Take the line with "the two triples" and all lines after it, through the end of the records below, and repeat them exactly.

*PROVIDED MATERIAL:*
- - - -

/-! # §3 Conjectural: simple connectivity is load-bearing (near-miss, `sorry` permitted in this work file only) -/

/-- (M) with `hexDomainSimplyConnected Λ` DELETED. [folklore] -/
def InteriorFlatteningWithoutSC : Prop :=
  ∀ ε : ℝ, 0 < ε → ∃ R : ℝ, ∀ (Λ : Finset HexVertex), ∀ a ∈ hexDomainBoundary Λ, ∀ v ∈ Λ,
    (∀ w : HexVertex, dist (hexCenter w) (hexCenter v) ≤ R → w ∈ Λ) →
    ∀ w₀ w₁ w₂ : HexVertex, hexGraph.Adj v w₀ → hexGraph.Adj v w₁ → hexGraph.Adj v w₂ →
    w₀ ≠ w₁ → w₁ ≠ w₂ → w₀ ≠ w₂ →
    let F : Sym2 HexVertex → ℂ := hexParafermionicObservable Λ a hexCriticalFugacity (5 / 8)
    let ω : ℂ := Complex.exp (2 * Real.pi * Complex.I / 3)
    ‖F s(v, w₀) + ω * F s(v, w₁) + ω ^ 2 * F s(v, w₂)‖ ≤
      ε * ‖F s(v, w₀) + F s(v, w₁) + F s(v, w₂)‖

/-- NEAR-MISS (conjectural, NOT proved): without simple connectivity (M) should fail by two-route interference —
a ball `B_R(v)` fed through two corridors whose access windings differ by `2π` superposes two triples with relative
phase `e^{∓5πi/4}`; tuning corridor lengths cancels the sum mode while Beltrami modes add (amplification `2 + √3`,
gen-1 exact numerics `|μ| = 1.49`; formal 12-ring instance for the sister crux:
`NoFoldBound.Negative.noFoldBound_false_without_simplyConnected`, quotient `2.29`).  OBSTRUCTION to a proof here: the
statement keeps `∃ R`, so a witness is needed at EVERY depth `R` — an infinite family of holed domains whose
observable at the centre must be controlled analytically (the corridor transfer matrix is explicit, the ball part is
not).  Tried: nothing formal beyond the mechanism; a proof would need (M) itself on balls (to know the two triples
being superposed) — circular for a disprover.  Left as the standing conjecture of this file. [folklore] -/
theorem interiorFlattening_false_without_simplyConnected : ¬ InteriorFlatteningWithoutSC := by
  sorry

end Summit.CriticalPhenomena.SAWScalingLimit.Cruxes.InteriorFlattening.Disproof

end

- - - -

*YOUR SOLUTION:*
not).  Tried: nothing formal beyond the mechanism; a proof would need (M) itself on balls (to know the two triples
being superposed) — circular for a disprover.  Left as the standing conjecture of this file. [folklore] -/
theorem interiorFlattening_false_without_simplyConnected : ¬ InteriorFlatteningWithoutSC := by
  sorry

end Summit.CriticalPhenomena.SAWScalingLimit.Cruxes.InteriorFlattening.Disproof

end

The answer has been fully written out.